(Beginning of Information provided)
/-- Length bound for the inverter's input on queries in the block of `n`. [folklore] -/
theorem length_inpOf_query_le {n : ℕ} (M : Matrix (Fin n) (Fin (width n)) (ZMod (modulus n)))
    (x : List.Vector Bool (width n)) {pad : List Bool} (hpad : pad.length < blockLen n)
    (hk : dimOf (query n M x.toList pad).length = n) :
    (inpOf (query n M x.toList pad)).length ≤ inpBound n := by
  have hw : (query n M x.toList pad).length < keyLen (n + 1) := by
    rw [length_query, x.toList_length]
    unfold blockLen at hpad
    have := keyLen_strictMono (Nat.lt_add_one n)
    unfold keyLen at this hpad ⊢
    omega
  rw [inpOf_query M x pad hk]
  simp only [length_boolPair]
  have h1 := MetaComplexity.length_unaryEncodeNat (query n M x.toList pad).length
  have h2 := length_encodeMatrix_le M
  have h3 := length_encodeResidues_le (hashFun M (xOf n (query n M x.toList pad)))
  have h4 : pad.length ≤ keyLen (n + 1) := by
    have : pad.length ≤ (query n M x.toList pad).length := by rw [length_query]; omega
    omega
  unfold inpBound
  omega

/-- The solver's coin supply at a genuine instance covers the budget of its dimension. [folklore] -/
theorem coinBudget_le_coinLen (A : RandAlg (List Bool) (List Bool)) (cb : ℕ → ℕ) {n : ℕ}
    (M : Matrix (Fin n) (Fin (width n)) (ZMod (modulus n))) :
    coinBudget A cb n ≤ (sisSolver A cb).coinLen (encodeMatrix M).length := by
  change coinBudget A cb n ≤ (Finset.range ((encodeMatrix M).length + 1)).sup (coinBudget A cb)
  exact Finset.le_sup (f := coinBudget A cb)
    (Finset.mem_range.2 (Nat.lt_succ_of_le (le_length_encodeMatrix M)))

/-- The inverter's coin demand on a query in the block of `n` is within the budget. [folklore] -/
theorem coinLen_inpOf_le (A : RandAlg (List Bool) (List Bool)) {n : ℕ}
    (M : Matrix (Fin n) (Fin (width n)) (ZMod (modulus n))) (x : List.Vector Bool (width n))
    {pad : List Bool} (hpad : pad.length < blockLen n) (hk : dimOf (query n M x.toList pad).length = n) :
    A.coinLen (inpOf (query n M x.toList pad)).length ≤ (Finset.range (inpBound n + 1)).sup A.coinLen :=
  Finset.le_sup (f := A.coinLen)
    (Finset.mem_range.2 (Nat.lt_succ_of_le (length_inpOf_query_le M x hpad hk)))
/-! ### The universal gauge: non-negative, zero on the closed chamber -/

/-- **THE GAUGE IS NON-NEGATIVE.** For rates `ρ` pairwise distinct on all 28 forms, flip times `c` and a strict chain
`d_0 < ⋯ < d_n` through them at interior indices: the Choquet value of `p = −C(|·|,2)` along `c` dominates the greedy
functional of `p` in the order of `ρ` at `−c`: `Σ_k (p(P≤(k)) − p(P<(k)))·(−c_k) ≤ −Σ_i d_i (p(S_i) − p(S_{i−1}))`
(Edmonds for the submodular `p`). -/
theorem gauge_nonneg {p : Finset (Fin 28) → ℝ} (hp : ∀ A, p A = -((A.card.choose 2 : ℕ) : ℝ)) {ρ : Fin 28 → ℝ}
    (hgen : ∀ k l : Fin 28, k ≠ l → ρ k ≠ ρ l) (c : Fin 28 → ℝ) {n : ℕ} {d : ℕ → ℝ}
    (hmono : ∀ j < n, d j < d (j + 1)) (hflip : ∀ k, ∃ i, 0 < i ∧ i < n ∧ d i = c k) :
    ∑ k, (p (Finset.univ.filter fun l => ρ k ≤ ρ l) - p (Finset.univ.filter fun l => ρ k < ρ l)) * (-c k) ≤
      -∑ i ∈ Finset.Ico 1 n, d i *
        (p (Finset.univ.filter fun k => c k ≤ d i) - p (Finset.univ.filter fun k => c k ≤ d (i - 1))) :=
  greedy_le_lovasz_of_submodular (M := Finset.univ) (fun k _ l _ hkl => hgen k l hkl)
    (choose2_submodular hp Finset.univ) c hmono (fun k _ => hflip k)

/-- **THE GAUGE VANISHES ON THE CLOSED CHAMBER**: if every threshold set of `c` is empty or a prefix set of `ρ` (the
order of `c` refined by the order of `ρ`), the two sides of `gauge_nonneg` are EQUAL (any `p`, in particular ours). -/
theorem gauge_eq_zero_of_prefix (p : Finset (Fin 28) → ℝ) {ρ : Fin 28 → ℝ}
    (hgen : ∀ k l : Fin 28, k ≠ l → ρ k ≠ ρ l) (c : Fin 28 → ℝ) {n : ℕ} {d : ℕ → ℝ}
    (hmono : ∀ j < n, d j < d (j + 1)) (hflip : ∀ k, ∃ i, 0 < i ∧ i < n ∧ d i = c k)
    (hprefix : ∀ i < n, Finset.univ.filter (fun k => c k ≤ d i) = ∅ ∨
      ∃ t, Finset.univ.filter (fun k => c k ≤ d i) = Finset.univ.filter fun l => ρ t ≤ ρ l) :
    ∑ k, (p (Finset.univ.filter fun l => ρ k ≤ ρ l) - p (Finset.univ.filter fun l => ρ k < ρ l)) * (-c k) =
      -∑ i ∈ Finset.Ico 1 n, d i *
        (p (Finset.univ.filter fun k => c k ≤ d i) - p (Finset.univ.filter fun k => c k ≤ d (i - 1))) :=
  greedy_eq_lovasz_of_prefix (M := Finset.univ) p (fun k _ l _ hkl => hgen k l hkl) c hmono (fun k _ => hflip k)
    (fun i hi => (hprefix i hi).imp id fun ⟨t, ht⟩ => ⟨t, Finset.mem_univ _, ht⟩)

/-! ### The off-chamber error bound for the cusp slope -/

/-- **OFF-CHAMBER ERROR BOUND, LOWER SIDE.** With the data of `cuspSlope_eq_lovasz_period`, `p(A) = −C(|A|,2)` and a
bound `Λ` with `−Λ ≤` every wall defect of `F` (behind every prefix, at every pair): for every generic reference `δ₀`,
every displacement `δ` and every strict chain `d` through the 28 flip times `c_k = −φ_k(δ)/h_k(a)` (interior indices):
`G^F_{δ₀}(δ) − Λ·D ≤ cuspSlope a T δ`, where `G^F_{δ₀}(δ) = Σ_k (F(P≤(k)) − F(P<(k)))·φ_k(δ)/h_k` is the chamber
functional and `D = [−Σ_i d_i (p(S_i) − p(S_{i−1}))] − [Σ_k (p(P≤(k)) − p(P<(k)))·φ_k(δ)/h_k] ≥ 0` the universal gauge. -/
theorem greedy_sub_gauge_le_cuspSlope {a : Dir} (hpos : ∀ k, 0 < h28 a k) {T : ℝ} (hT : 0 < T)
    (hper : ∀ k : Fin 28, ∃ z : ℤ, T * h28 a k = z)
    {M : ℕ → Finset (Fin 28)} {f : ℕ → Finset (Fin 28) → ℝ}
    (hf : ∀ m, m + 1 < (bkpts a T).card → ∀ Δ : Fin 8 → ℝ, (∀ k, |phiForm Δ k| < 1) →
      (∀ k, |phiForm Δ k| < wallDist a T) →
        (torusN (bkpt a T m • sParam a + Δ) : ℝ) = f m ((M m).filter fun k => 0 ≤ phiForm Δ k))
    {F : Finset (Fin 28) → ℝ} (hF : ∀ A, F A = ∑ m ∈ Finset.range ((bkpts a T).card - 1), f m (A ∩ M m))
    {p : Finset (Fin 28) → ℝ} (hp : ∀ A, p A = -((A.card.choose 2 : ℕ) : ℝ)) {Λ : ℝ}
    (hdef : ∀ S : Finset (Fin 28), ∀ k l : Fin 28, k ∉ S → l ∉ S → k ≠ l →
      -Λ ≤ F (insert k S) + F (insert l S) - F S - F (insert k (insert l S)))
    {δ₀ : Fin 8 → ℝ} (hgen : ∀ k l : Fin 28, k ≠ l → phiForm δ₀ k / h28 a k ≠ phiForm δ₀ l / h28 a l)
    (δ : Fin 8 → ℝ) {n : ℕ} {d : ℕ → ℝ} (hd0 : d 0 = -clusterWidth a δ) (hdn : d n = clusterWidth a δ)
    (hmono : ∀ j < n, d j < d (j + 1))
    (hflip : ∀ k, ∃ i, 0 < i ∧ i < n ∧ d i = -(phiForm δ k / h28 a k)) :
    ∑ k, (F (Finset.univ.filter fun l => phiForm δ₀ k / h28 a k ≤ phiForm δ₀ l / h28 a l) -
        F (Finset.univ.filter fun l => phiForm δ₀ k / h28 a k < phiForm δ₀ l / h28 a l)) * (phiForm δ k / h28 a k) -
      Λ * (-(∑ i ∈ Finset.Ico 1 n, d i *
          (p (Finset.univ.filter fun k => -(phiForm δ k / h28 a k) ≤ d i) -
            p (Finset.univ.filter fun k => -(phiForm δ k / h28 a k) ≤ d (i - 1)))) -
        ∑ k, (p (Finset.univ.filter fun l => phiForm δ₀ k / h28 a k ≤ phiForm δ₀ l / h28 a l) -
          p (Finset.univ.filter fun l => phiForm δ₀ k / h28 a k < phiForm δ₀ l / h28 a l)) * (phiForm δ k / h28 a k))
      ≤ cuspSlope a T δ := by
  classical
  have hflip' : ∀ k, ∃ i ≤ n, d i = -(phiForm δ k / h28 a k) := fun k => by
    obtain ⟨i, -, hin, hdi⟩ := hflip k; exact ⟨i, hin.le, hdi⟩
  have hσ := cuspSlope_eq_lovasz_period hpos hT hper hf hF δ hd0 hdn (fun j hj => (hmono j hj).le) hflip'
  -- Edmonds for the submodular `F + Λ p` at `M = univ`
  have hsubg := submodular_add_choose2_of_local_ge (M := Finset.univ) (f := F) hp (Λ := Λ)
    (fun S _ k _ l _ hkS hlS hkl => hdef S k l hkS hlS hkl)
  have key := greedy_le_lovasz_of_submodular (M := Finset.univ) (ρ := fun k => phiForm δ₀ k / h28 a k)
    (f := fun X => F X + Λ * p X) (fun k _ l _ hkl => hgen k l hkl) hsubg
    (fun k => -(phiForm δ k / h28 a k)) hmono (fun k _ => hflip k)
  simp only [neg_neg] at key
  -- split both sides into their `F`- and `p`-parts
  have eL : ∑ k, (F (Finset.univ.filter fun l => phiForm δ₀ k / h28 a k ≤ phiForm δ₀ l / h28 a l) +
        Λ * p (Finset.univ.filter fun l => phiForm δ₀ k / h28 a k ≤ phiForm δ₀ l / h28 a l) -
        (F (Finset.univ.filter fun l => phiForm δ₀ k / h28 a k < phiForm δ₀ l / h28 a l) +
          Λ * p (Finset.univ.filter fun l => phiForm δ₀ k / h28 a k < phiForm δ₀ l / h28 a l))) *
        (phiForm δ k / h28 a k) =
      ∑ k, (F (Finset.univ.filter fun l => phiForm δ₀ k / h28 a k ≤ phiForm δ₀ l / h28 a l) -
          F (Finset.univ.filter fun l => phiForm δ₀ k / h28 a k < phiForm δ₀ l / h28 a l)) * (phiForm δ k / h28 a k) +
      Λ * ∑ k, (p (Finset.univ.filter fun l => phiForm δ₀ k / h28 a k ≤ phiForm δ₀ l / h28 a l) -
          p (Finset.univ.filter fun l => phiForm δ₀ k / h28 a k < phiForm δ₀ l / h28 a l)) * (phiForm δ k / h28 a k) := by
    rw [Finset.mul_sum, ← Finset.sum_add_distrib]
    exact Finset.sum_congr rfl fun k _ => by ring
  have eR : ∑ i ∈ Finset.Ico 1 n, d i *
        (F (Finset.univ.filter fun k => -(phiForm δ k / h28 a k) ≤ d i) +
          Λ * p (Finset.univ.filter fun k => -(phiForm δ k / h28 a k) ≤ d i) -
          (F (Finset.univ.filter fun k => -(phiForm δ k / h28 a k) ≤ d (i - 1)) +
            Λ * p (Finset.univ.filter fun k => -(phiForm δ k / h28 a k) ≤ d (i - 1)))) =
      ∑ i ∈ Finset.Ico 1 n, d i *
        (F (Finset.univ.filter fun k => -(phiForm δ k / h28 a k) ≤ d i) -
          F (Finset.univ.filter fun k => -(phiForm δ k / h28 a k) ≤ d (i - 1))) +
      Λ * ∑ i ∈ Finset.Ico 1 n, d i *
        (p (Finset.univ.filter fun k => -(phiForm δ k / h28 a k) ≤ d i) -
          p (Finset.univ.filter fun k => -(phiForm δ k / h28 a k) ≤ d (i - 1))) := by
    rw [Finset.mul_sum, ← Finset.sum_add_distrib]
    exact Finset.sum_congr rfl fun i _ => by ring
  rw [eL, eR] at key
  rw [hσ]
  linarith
(End of Information provided)
→ **Assignment**: Only the lines above starting with the one with "have hsubg := submodular_add_choose2_of_local_ge" and going through the one with "h28 a k) := by" are to be copied, word for word and with both ends kept.

→ **Response**:
  have hsubg := submodular_add_choose2_of_local_ge (M := Finset.univ) (f := F) hp (Λ := Λ)
    (fun S _ k _ l _ hkS hlS hkl => hdef S k l hkS hlS hkl)
  have key := greedy_le_lovasz_of_submodular (M := Finset.univ) (ρ := fun k => phiForm δ₀ k / h28 a k)
    (f := fun X => F X + Λ * p X) (fun k _ l _ hkl => hgen k l hkl) hsubg
    (fun k => -(phiForm δ k / h28 a k)) hmono (fun k _ => hflip k)
  simp only [neg_neg] at key
  -- split both sides into their `F`- and `p`-parts
  have eL : ∑ k, (F (Finset.univ.filter fun l => phiForm δ₀ k / h28 a k ≤ phiForm δ₀ l / h28 a l) +
        Λ * p (Finset.univ.filter fun l => phiForm δ₀ k / h28 a k ≤ phiForm δ₀ l / h28 a l) -
        (F (Finset.univ.filter fun l => phiForm δ₀ k / h28 a k < phiForm δ₀ l / h28 a l) +
          Λ * p (Finset.univ.filter fun l => phiForm δ₀ k / h28 a k < phiForm δ₀ l / h28 a l))) *
        (phiForm δ k / h28 a k) =
      ∑ k, (F (Finset.univ.filter fun l => phiForm δ₀ k / h28 a k ≤ phiForm δ₀ l / h28 a l) -
          F (Finset.univ.filter fun l => phiForm δ₀ k / h28 a k < phiForm δ₀ l / h28 a l)) * (phiForm δ k / h28 a k) +
      Λ * ∑ k, (p (Finset.univ.filter fun l => phiForm δ₀ k / h28 a k ≤ phiForm δ₀ l / h28 a l) -
          p (Finset.univ.filter fun l => phiForm δ₀ k / h28 a k < phiForm δ₀ l / h28 a l)) * (phiForm δ k / h28 a k) := by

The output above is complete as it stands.